* TO DO: Only those lines in the data below from the line containing "perturbation right where" through the line containing "symmetry axis (3-D", both included, should be restated word for word.

* Stored items:
________________________________________
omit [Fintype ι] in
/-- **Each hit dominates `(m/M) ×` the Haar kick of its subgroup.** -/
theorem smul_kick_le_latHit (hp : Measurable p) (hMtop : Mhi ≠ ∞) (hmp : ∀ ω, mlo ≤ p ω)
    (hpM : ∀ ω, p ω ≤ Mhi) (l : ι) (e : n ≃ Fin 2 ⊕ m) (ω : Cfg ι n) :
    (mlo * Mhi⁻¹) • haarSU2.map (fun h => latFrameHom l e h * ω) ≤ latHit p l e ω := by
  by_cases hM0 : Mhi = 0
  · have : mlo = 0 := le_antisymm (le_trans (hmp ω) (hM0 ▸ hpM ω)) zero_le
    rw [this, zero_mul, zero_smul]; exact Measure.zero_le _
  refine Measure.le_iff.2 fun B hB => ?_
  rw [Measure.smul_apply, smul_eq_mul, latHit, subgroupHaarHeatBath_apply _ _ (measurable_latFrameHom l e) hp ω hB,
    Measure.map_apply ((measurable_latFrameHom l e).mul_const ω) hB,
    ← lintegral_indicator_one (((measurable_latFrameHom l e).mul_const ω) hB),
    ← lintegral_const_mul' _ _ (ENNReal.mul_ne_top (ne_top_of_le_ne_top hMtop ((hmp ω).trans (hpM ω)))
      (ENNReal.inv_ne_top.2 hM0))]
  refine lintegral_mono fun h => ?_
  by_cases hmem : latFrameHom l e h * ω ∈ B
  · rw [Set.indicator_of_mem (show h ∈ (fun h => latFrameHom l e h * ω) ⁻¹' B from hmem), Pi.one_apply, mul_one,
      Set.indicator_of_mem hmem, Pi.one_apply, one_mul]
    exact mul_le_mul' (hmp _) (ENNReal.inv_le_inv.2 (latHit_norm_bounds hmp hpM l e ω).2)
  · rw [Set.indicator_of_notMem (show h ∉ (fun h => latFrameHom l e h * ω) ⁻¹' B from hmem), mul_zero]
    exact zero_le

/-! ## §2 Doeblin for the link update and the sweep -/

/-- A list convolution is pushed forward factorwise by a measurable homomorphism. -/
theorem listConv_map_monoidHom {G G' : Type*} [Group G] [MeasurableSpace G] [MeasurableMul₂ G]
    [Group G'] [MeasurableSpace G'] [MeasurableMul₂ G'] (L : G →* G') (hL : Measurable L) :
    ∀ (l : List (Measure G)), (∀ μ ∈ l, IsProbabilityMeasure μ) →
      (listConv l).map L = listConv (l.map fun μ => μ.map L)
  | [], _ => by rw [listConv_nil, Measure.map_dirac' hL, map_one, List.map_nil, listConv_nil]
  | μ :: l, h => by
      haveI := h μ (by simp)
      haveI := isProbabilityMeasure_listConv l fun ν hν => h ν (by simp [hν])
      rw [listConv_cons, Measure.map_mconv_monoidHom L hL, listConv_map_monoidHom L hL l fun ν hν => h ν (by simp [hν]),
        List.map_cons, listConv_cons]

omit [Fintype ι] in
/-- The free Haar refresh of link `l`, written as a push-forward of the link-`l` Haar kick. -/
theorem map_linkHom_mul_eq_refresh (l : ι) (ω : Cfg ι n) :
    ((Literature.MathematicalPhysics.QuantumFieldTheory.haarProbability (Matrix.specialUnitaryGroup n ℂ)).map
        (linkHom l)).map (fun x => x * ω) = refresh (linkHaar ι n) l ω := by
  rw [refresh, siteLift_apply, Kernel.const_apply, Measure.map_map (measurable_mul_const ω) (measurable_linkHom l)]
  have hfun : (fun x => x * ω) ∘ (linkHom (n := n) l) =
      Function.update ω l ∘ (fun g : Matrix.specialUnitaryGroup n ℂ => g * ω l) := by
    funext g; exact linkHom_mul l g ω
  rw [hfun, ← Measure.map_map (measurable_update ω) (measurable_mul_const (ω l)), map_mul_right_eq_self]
________________________________________
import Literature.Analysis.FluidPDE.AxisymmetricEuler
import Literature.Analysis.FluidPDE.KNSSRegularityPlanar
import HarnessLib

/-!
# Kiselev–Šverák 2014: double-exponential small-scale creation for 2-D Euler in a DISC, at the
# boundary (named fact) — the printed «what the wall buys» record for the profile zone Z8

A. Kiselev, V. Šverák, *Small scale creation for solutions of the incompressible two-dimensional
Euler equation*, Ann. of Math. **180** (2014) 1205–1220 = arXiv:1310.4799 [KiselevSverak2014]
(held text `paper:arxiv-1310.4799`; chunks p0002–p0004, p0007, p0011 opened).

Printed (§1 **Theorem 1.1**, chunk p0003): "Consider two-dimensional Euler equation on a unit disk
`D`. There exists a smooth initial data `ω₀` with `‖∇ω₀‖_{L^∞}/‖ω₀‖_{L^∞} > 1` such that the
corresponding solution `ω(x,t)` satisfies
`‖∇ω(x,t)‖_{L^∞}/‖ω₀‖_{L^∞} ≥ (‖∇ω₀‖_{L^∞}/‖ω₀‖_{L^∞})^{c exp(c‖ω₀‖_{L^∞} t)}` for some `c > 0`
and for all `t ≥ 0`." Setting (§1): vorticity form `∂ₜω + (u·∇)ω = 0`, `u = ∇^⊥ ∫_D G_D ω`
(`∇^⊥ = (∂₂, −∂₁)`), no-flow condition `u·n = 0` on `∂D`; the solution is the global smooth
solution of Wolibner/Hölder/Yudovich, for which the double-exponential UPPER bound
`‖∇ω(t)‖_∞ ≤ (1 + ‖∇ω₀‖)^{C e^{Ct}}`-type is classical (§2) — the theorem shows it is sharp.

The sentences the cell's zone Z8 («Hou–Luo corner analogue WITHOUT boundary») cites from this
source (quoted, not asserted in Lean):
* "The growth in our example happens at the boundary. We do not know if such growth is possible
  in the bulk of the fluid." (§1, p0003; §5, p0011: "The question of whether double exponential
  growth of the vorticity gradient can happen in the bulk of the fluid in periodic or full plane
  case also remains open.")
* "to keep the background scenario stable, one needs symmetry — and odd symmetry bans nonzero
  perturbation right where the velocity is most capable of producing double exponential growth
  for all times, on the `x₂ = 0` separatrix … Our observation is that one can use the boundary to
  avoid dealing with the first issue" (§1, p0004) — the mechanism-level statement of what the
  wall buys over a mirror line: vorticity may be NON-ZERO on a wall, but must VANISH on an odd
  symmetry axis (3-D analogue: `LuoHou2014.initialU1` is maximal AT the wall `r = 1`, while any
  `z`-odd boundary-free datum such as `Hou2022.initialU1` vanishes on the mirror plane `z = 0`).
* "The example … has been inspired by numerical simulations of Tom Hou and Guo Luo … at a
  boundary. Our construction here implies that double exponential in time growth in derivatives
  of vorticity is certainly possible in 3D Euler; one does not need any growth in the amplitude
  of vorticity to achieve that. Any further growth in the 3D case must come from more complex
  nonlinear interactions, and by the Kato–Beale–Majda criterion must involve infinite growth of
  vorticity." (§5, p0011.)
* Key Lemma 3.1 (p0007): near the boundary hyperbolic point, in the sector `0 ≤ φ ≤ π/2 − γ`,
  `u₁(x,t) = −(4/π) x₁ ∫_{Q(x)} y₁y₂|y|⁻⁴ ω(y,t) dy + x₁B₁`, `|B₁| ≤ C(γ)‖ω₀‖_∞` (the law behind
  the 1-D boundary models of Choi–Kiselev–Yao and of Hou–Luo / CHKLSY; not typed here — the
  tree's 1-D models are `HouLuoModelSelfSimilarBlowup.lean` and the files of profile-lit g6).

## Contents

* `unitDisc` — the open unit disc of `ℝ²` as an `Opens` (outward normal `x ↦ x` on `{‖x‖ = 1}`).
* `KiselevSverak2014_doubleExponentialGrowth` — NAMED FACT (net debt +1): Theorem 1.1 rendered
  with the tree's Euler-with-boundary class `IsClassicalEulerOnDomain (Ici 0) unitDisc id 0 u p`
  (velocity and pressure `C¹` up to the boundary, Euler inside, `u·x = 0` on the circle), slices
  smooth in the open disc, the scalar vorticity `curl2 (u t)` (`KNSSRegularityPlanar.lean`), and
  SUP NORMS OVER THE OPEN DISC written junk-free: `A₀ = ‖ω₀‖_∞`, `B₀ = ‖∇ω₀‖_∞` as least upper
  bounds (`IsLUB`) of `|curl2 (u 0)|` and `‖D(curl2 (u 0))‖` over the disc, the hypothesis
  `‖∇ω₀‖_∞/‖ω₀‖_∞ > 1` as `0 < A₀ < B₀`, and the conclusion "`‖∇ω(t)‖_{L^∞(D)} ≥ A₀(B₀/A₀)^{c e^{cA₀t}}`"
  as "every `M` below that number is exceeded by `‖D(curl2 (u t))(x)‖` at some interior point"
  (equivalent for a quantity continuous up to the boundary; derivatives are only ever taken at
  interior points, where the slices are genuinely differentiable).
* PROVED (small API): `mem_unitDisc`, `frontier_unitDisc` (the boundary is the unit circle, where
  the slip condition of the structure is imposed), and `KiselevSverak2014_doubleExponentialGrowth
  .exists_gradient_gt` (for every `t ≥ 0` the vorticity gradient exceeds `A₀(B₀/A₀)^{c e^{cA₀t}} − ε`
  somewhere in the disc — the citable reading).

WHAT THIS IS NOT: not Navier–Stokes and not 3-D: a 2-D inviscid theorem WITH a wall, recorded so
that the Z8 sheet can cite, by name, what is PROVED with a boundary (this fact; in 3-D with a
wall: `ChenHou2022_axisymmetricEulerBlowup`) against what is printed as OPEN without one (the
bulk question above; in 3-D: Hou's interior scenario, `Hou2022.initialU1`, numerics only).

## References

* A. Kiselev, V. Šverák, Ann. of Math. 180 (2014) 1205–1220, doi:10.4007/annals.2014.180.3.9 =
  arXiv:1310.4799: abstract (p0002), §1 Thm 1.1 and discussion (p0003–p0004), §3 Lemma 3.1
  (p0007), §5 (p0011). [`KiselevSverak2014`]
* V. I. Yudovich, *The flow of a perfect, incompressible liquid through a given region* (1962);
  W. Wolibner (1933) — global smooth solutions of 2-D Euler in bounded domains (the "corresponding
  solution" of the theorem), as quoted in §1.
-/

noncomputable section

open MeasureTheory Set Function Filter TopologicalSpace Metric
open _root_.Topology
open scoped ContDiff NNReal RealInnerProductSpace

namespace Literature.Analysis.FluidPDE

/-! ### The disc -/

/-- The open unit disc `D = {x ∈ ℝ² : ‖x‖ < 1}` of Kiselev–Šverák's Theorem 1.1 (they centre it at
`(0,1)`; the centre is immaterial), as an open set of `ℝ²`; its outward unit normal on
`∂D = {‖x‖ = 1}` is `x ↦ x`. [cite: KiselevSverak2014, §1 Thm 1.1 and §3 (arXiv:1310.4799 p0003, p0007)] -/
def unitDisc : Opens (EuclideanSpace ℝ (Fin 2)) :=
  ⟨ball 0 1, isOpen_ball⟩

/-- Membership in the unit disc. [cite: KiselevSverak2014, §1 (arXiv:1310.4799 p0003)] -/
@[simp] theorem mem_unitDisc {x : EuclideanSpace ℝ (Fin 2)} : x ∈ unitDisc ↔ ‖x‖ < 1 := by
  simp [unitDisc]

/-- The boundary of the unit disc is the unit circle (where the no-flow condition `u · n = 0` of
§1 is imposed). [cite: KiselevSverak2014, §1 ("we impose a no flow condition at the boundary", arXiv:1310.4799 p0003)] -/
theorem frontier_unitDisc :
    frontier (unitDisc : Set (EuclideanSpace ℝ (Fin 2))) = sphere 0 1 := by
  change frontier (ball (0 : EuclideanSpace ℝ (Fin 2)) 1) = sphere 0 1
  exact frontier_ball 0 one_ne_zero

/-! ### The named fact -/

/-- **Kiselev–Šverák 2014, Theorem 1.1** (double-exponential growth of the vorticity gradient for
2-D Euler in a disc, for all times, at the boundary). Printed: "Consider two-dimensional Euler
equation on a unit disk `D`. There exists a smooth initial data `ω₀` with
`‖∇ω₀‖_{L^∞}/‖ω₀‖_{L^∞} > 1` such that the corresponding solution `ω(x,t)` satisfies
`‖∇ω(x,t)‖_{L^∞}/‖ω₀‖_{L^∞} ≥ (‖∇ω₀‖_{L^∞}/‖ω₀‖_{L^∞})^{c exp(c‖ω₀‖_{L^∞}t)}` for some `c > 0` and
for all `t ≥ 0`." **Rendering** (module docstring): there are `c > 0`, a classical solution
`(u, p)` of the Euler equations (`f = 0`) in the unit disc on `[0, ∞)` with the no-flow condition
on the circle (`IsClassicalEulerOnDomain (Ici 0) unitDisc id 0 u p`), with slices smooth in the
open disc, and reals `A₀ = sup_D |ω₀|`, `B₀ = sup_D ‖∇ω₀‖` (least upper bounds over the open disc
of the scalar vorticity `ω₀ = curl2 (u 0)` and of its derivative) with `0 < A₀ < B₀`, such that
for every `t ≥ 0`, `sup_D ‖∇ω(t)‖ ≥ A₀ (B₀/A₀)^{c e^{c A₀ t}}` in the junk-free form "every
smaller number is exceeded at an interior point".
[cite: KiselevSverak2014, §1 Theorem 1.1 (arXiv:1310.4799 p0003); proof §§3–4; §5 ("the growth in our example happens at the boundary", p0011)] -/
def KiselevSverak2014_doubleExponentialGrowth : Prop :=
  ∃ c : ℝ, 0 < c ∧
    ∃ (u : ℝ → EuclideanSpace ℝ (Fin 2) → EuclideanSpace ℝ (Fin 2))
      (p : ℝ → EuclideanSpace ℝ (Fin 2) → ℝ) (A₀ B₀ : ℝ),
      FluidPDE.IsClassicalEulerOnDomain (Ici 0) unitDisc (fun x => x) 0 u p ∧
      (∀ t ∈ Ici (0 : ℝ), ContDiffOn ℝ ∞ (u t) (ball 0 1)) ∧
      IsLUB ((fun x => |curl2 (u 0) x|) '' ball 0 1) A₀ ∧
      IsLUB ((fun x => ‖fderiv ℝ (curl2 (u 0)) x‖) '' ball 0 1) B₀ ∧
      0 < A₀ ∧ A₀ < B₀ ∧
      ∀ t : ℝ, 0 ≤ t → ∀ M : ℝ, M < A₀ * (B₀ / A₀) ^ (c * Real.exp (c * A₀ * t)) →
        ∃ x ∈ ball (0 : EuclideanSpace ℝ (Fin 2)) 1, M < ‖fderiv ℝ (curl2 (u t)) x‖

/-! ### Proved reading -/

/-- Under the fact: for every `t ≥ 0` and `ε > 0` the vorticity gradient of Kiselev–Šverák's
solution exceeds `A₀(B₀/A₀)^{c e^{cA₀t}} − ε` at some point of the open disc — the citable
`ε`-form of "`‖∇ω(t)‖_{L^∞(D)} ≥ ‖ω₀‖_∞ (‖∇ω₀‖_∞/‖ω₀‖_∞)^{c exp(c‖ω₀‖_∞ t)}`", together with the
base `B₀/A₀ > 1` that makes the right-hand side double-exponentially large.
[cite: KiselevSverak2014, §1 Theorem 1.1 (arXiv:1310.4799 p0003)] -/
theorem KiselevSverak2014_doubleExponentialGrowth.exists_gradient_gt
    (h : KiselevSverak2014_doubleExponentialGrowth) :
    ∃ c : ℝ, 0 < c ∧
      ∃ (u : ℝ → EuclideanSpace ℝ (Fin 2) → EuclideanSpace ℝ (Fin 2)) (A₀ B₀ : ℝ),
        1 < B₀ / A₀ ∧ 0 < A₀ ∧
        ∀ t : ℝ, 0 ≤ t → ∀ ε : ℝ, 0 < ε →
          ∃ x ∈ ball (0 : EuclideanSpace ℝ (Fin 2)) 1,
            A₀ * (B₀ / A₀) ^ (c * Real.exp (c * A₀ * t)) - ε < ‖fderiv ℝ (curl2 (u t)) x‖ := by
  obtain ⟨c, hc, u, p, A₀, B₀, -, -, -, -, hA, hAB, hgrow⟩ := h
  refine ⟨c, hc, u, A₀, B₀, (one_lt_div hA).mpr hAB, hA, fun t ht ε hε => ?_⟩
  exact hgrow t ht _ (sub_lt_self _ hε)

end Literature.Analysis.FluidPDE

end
________________________________________
* SOLUTION FOR THIS EXERCISE:
  perturbation right where the velocity is most capable of producing double exponential growth
  for all times, on the `x₂ = 0` separatrix … Our observation is that one can use the boundary to
  avoid dealing with the first issue" (§1, p0004) — the mechanism-level statement of what the
  wall buys over a mirror line: vorticity may be NON-ZERO on a wall, but must VANISH on an odd
  symmetry axis (3-D analogue: `LuoHou2014.initialU1` is maximal AT the wall `r = 1`, while any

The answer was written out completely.